Re: Using global reverse lookup tables

Posted by Ted Dunning <td...@maprtech.com>.

Depending on the function that you want to use, it sounds like you want to
use a self join to compute transposed cooccurrence.

That is, it sounds like you want to find all the sets that share elements
with X.  If you have a binary matrix A that represents your set membership
with one row per set and one column per element, then you want to compute A
A'.   It is common for A to be available in row-major form or in the form of
pairs.  With row major form, the easiest way to compute your desired result
is to transpose A in a first map-reduce.  With either the transposed matrix
a second map-reduce can be used in which the mapper reads all of the sets
with a particular element and emits pairs of sets that have a common
element.  The combiner and reducer are basically a pair counter.

This implementation suffers in that it takes time quadratic in the density
of the most dense row.  It is common to downsample such rows to a reasonable
level.  Most uses of the cooccurrence matrix don't care about this
downsampling and the makes the algorithm much faster.

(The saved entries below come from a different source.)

/-- `H(λ_F) = π·(P·_) − π⁻¹·Δ` as operators. -/
theorem printedHyp_lamF : printedHyp lamF = (π : ℂ) • LinearMap.mulLeft ℂ P - (π : ℂ)⁻¹ • lapZW := by
  apply LinearMap.ext
  intro F
  rw [printedHyp_lamF_apply, LinearMap.sub_apply, LinearMap.smul_apply, LinearMap.smul_apply,
    LinearMap.mulLeft_apply]

/-- `P F = Σ_a z_a (w_a F)` (pv12's letters `mz`, Adams (2.7)). -/
theorem P_mul_eq (F : MixedModel) :
    P * F = ∑ a : Fin 3, mz (σ := MixedVar) (Sum.inl a) (mz (Sum.inr a) F) := by
  rw [P, Finset.sum_mul]
  refine Finset.sum_congr rfl fun a _ => ?_
  rw [mz_apply, mz_apply, HodgeCM.PerL34.Fock.mz, HodgeCM.PerL34.Fock.mw, mul_assoc]

/-- `P·_ = Σ_a z_a w_a` as operators. -/
theorem mulLeft_P : LinearMap.mulLeft ℂ P = ∑ a : Fin 3, mz (σ := MixedVar) (Sum.inl a) * mz (Sum.inr a) := by
  apply LinearMap.ext
  intro F
  rw [LinearMap.mulLeft_apply, LinearMap.sum_apply, P_mul_eq]
  rfl

section BinvDict

variable {σ : Type*} [Fintype σ] [DecidableEq σ]

/-- `binv ∘ (z_i z_j ·) = Z_i^* Z_j^* ∘ binv` (pv05 `binv_comp_mz`, twice). -/
theorem binv_comp_mz_mz (i j : σ) :
    binv ∘ₗ (mz i * mz j) = (opZs i * opZs j) ∘ₗ binv (σ := σ) := by
  rw [Module.End.mul_eq_comp, Module.End.mul_eq_comp, ← LinearMap.comp_assoc, binv_comp_mz,
    LinearMap.comp_assoc, binv_comp_mz, ← LinearMap.comp_assoc]
import Mathlib
import Summits.Ventures.FusionMHD.Models.RwmFRS1
import Literature.MathematicalPhysics.MHD.ShafranovShift
import HarnessLib

/-!
# F2 row «F2.SHAFRANOV-SHIFT-FRS1»: MODEL M_RWM (`RwmFRS1.P`) bent into the DECLARED `R₀ = 5a` torus — internal inductance `l_i = 4 ln 2 − 2`, `β_p = 0`, the bracket of (6.66) in closed form, OUTWARD shift of every interior flux surface, edge slope `Δ′(a) = −(2 ln 2 − 1)/5`, and Shafranov's vertical field `B_V = (I/20π)(2 ln 2 + ln 40 − 5/2)` (Freidberg's first-order `ε`-expansion; lit-4's `ShafranovShift`)

LADDER-GRIDFUSION rung F2 (cell `gridfusion`; the cell's FIRST TOROIDAL-CORRECTION row, lead g11 RULING 9ep (2) candidate «#190
F2.SHAFRANOV-SHIFT-FRS1»): statements + proofs by gridfusion-lit-4 g11 (TEMPLATE #4 `HOME/lean/lit-4/templates/ShafranovShiftRwmFRS1.lean`
89813b0ecb8216f6, OFFER E, INBOX 2026-08-28T02:29:43Z) over its kernel file `Literature/MathematicalPhysics/MHD/ShafranovShift.lean`
(p597354; Freidberg §6.4.4–6.4.6 eqs. (6.58), (6.65)–(6.67), (6.72), (6.77), (6.83), (6.86)–(6.90) read on the page); FILED UNCHANGED but
for hygiene (imports `Mathlib`/`HarnessLib`, this module docstring) by gridfusion-model-7 g8, 2026-08-28.  Every declaration, statement
and proof below is lit-4's, byte-identical.  0 kit, 0 named facts, no `native_decide`; `ln 2` enters only through Mathlib's certified
bounds `Real.log_two_gt_d9` / `Real.log_two_lt_d9`.

THREE COLUMNS.  CERTIFIED: for MODEL M_RWM (`RwmFRS1.P`: `B_θ = r/(7(1+r²))`, `B_z ≡ 1`, `p ≡ 0`, `μ₀ = 1`, `a = 1`) bent into the
DECLARED `R₀ = 5a` torus and treated by Freidberg's first-order `ε`-expansion of the Grad–Shafranov equation ((6.58), (6.65)–(6.67),
(6.72), (6.77)): `l_i = 4 ln 2 − 2 ∈ (0.77258, 0.77259)` (6.86), `β_p = 0`, the source bracket (6.66) in closed form
`(ln(1+x²) + 1/(1+x²) − 1)/98`, every interior flux surface shifted OUTWARD (`Δ(r) > 0` on `0 < r < a`), the edge slope
`Δ′(a) = −(a/R₀)(β_p + l_i/2) = −(2 ln 2 − 1)/5`, and Shafranov's vertical field (6.90)
`B_V = (μ₀I/4πR₀)(β_p + (l_i − 3)/2 + ln 8R₀/a) = (I/20π)(2 ln 2 + ln 40 − 5/2)`.  VALIDATED: nothing numerical in the kernel beyond
Mathlib's `ln 2`; the comparison object would be a free-boundary Grad–Shafranov code's shift / vertical field (none in the cell);
Freidberg's Alcator C check (Fig. 6.10) is qualitative.  MODELLED: MODEL M_RWM bent into the DECLARED `R₀ = 5a` torus, first-order
large-aspect-ratio expansion (`ε = 1/5`), circular boundary, `β_p ∼ 1` ordering evaluated at `β_p = 0`, last surface centred
(`r₂ = a`); nothing about a device.  Citations: Freidberg 2014 §6.4 [Freidberg2014]; objects = lit-4's `ShafranovShift` +
model-6/lit-4's `RwmFRS1.P`.  Everything below is [instance data].

lit-4's template header, verbatim:

> TEMPLATE #4 (gridfusion lit-4 g11, 2026-08-28): «F2.SHAFRANOV-SHIFT-FRS1» — the cell's first TOROIDAL-CORRECTION instance.
> MODEL M_RWM's plasma column (RwmFRS1.P: B_θ = r/(7(1+r²)), B_z ≡ 1, p ≡ 0, μ₀ = 1, a = 1) bent into a torus of the
> DECLARED aspect ratio R₀ = 5a (as in RwmFRS1) and treated by Freidberg's first-order ε-expansion (§6.4.2–6.4.6; kernel
> file Literature/MathematicalPhysics/MHD/ShafranovShift.lean, p597354): CERTIFIED the internal inductance l_i = 4 ln 2 − 2
> ∈ (0.77258, 0.77259), β_p = 0, the square bracket in closed form, the edge slope of the Shafranov shift
> Δ′(a) = −(a/R₀)(β_p + l_i/2) = −(2 ln 2 − 1)/5, the outward shift of every interior surface, and Shafranov's vertical field
> B_V(I) = (I/20π)(2 ln 2 + ln 40 − 5/2) per unit current (6.90).  VALIDATED: nothing numerical (a free-boundary Grad–Shafranov
> code's shift would be the comparison); MODELLED: first-order large-aspect-ratio expansion, circular boundary, zero β.
> Compiles against the tree after p597354.  Model seats: move into your namespace; nothing here is booked or filed by lit-4.
-/

noncomputable section

open Set Real MeasureTheory intervalIntegral Literature.MathematicalPhysics.MHD Literature.MathematicalPhysics.MHD.ScrewPinch

namespace Summit.Ventures.FusionMHD.Models

namespace RwmFRS1

namespace Torus

/-- The pressure of M_RWM is identically zero, so `p′ ≡ 0`. [instance data] -/
theorem deriv_p (r : ℝ) : deriv P.p r = 0 := by
  have h : P.p = fun _ => (0 : ℝ) := funext P_p
  rw [h, deriv_const]

/-- The bracket integrand of (6.66) for M_RWM: `y B_θ² − 2μ₀y²p′ = y³/(49(1+y²)²)`. [instance data] -/
theorem integrand_eq (y : ℝ) :
    y * P.Bθ y ^ 2 - 2 * P.μ₀ * y ^ 2 * deriv P.p y = y ^ 3 / (49 * (1 + y ^ 2) ^ 2) := by
  rw [P_Bθ, deriv_p, P_μ₀]
  have h : (0 : ℝ) < 1 + y ^ 2 := by positivity
  field_simp
  ring

/-- The elementary integral `∫_0^x y³/(49(1+y²)²) dy = (ln(1+x²) + 1/(1+x²) − 1)/98`. [instance data] -/
theorem integral_integrand {x : ℝ} (hx : 0 ≤ x) :
    ∫ y in (0:ℝ)..x, y ^ 3 / (49 * (1 + y ^ 2) ^ 2) = (Real.log (1 + x ^ 2) + 1 / (1 + x ^ 2) - 1) / 98 := by
  have hΦd : ∀ y ∈ Ioo (0:ℝ) x, HasDerivAt (fun y : ℝ => (Real.log (1 + y ^ 2) + 1 / (1 + y ^ 2)) / 98)
      (y ^ 3 / (49 * (1 + y ^ 2) ^ 2)) y := by
    intro y _
    have h1 : (0 : ℝ) < 1 + y ^ 2 := by positivity
    have hin : HasDerivAt (fun y : ℝ => 1 + y ^ 2) (2 * y) y := by
      simpa using (hasDerivAt_pow 2 y).const_add 1
    have hlog := hin.log h1.ne'
    have hinv := (hasDerivAt_const y (1:ℝ)).div hin h1.ne'
    have h := (hlog.add hinv).div_const 98
    refine h.congr_deriv ?_
    field_simp
    ring
  have hΦc : ContinuousOn (fun y : ℝ => (Real.log (1 + y ^ 2) + 1 / (1 + y ^ 2)) / 98) (Icc 0 x) := by
    have h1 : ∀ y : ℝ, (1 + y ^ 2) ≠ 0 := fun y => by positivity
    refine ContinuousOn.div_const (ContinuousOn.add ?_ ?_) 98
    · exact ContinuousOn.log (by fun_prop) fun y _ => h1 y
    · exact continuousOn_const.div (by fun_prop) fun y _ => h1 y
  have hint : IntervalIntegrable (fun y : ℝ => y ^ 3 / (49 * (1 + y ^ 2) ^ 2)) volume 0 x := by
    refine (Continuous.continuousOn ?_).intervalIntegrable
    exact Continuous.div (by fun_prop) (by fun_prop) fun y => by positivity
  rw [intervalIntegral.integral_eq_sub_of_hasDerivAt_of_le hx hΦc hΦd hint]
  simp
  ring

/-- THE SQUARE BRACKET of (6.66) for M_RWM in closed form (`x ≥ 0`):
`∫_0^x [yB_θ² − 2μ₀y²p′] dy = (ln(1+x²) + 1/(1+x²) − 1)/98`. [instance data] -/
theorem torBracket_eq {x : ℝ} (hx : 0 ≤ x) :
    P.torBracket x = (Real.log (1 + x ^ 2) + 1 / (1 + x ^ 2) - 1) / 98 := by
  unfold ScrewPinch.Profile.torBracket
  rw [intervalIntegral.integral_congr (fun y _ => integrand_eq y)]
  exact integral_integrand hx

/-- `β_p = 0` (zero pressure). [instance data] -/
theorem rfpBetaP_eq : P.rfpBetaP 1 = 0 := by
  unfold ScrewPinch.Profile.rfpBetaP ScrewPinch.Profile.areaAvg
  simp

/-- **`l_i = 4 ln 2 − 2`** for the peaked profile `B_θ = r/(7(1+r²))` (Freidberg (6.86)). [instance data] -/
theorem internalInductance_eq : P.internalInductance 1 = 4 * Real.log 2 - 2 := by
  unfold ScrewPinch.Profile.internalInductance ScrewPinch.Profile.areaAvg
  have e : ∫ r in (0:ℝ)..1, P.Bθ r ^ 2 * r = ∫ y in (0:ℝ)..1, y ^ 3 / (49 * (1 + y ^ 2) ^ 2) :=
    intervalIntegral.integral_congr fun r _ => by
      rw [P_Bθ]
      have h : (0 : ℝ) < 1 + r ^ 2 := by positivity
      field_simp
      ring
  rw [e, integral_integrand zero_le_one, P_Bθ]
  norm_num
  ring

/-- **`0.77258 < l_i < 0.77259`** (Mathlib's certified `ln 2`). [instance data] -/
theorem internalInductance_bounds : 0.77258 < P.internalInductance 1 ∧ P.internalInductance 1 < 0.77259 := by
  rw [internalInductance_eq]
  have h1 := Real.log_two_gt_d9
  have h2 := Real.log_two_lt_d9
  constructor <;> linarith

/-- THE EDGE VALUE OF THE BRACKET `= a²B_θa²(β_p + l_i/2) = (ln 2 − 1/2)/98` (check of (6.87) at `x = a`). [instance data] -/
theorem torBracket_one : P.torBracket 1 = (Real.log 2 - 1 / 2) / 98 := by
  rw [torBracket_eq zero_le_one]
  norm_num
  ring

/-- The hypotheses of the kernel file for M_RWM: `B_θ` continuous on `[0, ∞)`. [instance data] -/
theorem continuousOn_Bθ : ContinuousOn P.Bθ (Ici 0) := by
  have h : P.Bθ = fun r => r / (7 * (1 + r ^ 2)) := funext P_Bθ
  rw [h]
  exact (Continuous.div (by fun_prop) (by fun_prop) fun r => by positivity).continuousOn

/-- `B_θ ≠ 0` for `r > 0`. [instance data] -/
theorem Bθ_ne_zero (r : ℝ) (hr : 0 < r) : P.Bθ r ≠ 0 := by
  rw [P_Bθ]
  have h : (0 : ℝ) < 1 + r ^ 2 := by positivity
  positivity

/-- The bracket integrand is continuous on `[0, ∞)`. [instance data] -/
theorem continuousOn_integrand :
    ContinuousOn (fun y => y * P.Bθ y ^ 2 - 2 * P.μ₀ * y ^ 2 * deriv P.p y) (Ici 0) := by
  have h : (fun y => y * P.Bθ y ^ 2 - 2 * P.μ₀ * y ^ 2 * deriv P.p y) = fun y => y ^ 3 / (49 * (1 + y ^ 2) ^ 2) :=
    funext integrand_eq
  rw [h]
  exact (Continuous.div (by fun_prop) (by fun_prop) fun y => by positivity).continuousOn

/-- **EVERY INTERIOR FLUX SURFACE IS SHIFTED OUTWARD** relative to the boundary: `Δ(r) > 0` for `0 < r < a = 1`,
`R₀ = 5`. [instance data] -/
theorem fluxShift_pos {r : ℝ} (hr : 0 < r) (hr1 : r < 1) : 0 < P.fluxShift 5 1 r :=
  ScrewPinch.Profile.fluxShift_pos (P := P) (by norm_num) hr hr1 (by rw [P_μ₀]; norm_num) continuousOn_Bθ Bθ_ne_zero
    (fun y _ => by rw [deriv_p]) continuousOn_integrand

/-- **THE EDGE SLOPE OF THE SHAFRANOV SHIFT: `Δ′(a) = −(a/R₀)(β_p + l_i/2) = −(2 ln 2 − 1)/5`** (`a = 1`, `R₀ = 5`).
[instance data] -/
theorem hasDerivAt_fluxShift_edge : HasDerivAt (fun s => P.fluxShift 5 1 s) (-((2 * Real.log 2 - 1) / 5)) 1 := by
  have hp0 : P.p = fun _ => (0 : ℝ) := funext P_p
  have hpc : ContinuousOn P.p (Icc 0 1) := by rw [hp0]; exact continuousOn_const
  have hpd : ∀ y ∈ Ioo (0:ℝ) 1, DifferentiableAt ℝ P.p y := fun y _ => by
    rw [hp0]; exact differentiableAt_const 0
  have hpi : IntervalIntegrable (fun y => y ^ 2 * deriv P.p y) volume 0 1 := by
    have e : (fun y => y ^ 2 * deriv P.p y) = fun _ => (0 : ℝ) := by
      funext y; rw [deriv_p, mul_zero]
    rw [e]; exact intervalIntegrable_const
  have h := ScrewPinch.Profile.hasDerivAt_fluxShift_edge (P := P) (R₀ := 5) (by norm_num) one_pos continuousOn_Bθ
    Bθ_ne_zero continuousOn_integrand hpc hpd hpi (P_p 1)
  rw [rfpBetaP_eq, internalInductance_eq] at h
  refine h.congr_deriv ?_
  ring

/-- **SHAFRANOV'S VERTICAL FIELD PER UNIT CURRENT for the toroidal M_RWM** (`μ₀ = 1`, `R₀ = 5`, `a = 1`):
`B_V = (I/20π)(2 ln 2 + ln 40 − 5/2)` (Freidberg (6.90) with `β_p = 0`, `l_i = 4 ln 2 − 2`). [instance data] -/
theorem verticalField_eq (I : ℝ) :
    Profile.shafranovVerticalField 1 I 5 1 (P.rfpBetaP 1) (P.internalInductance 1)
      = I / (20 * π) * (2 * Real.log 2 + Real.log 40 - 5 / 2) := by
  unfold ScrewPinch.Profile.shafranovVerticalField
  rw [rfpBetaP_eq, internalInductance_eq]
  have hπ : (π : ℝ) ≠ 0 := Real.pi_ne_zero
  field_simp
  norm_num
  ring

end Torus

end RwmFRS1

end Summit.Ventures.FusionMHD.Models

end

As an alternative, you can compute a matrix decomposition and use that to
compute A A'.  This can be arranged so as to avoid the downsampling, but the
program required is much more complex.  The Apache Mahout project has
several implementations of such decompositions tuned for different
situations.  Some implementations use map-reduce, some are sequential.


On Mon, Apr 11, 2011 at 9:30 AM, W.P. McNeill <bi...@gmail.com> wrote:

> Are there general approaches to solving this problem?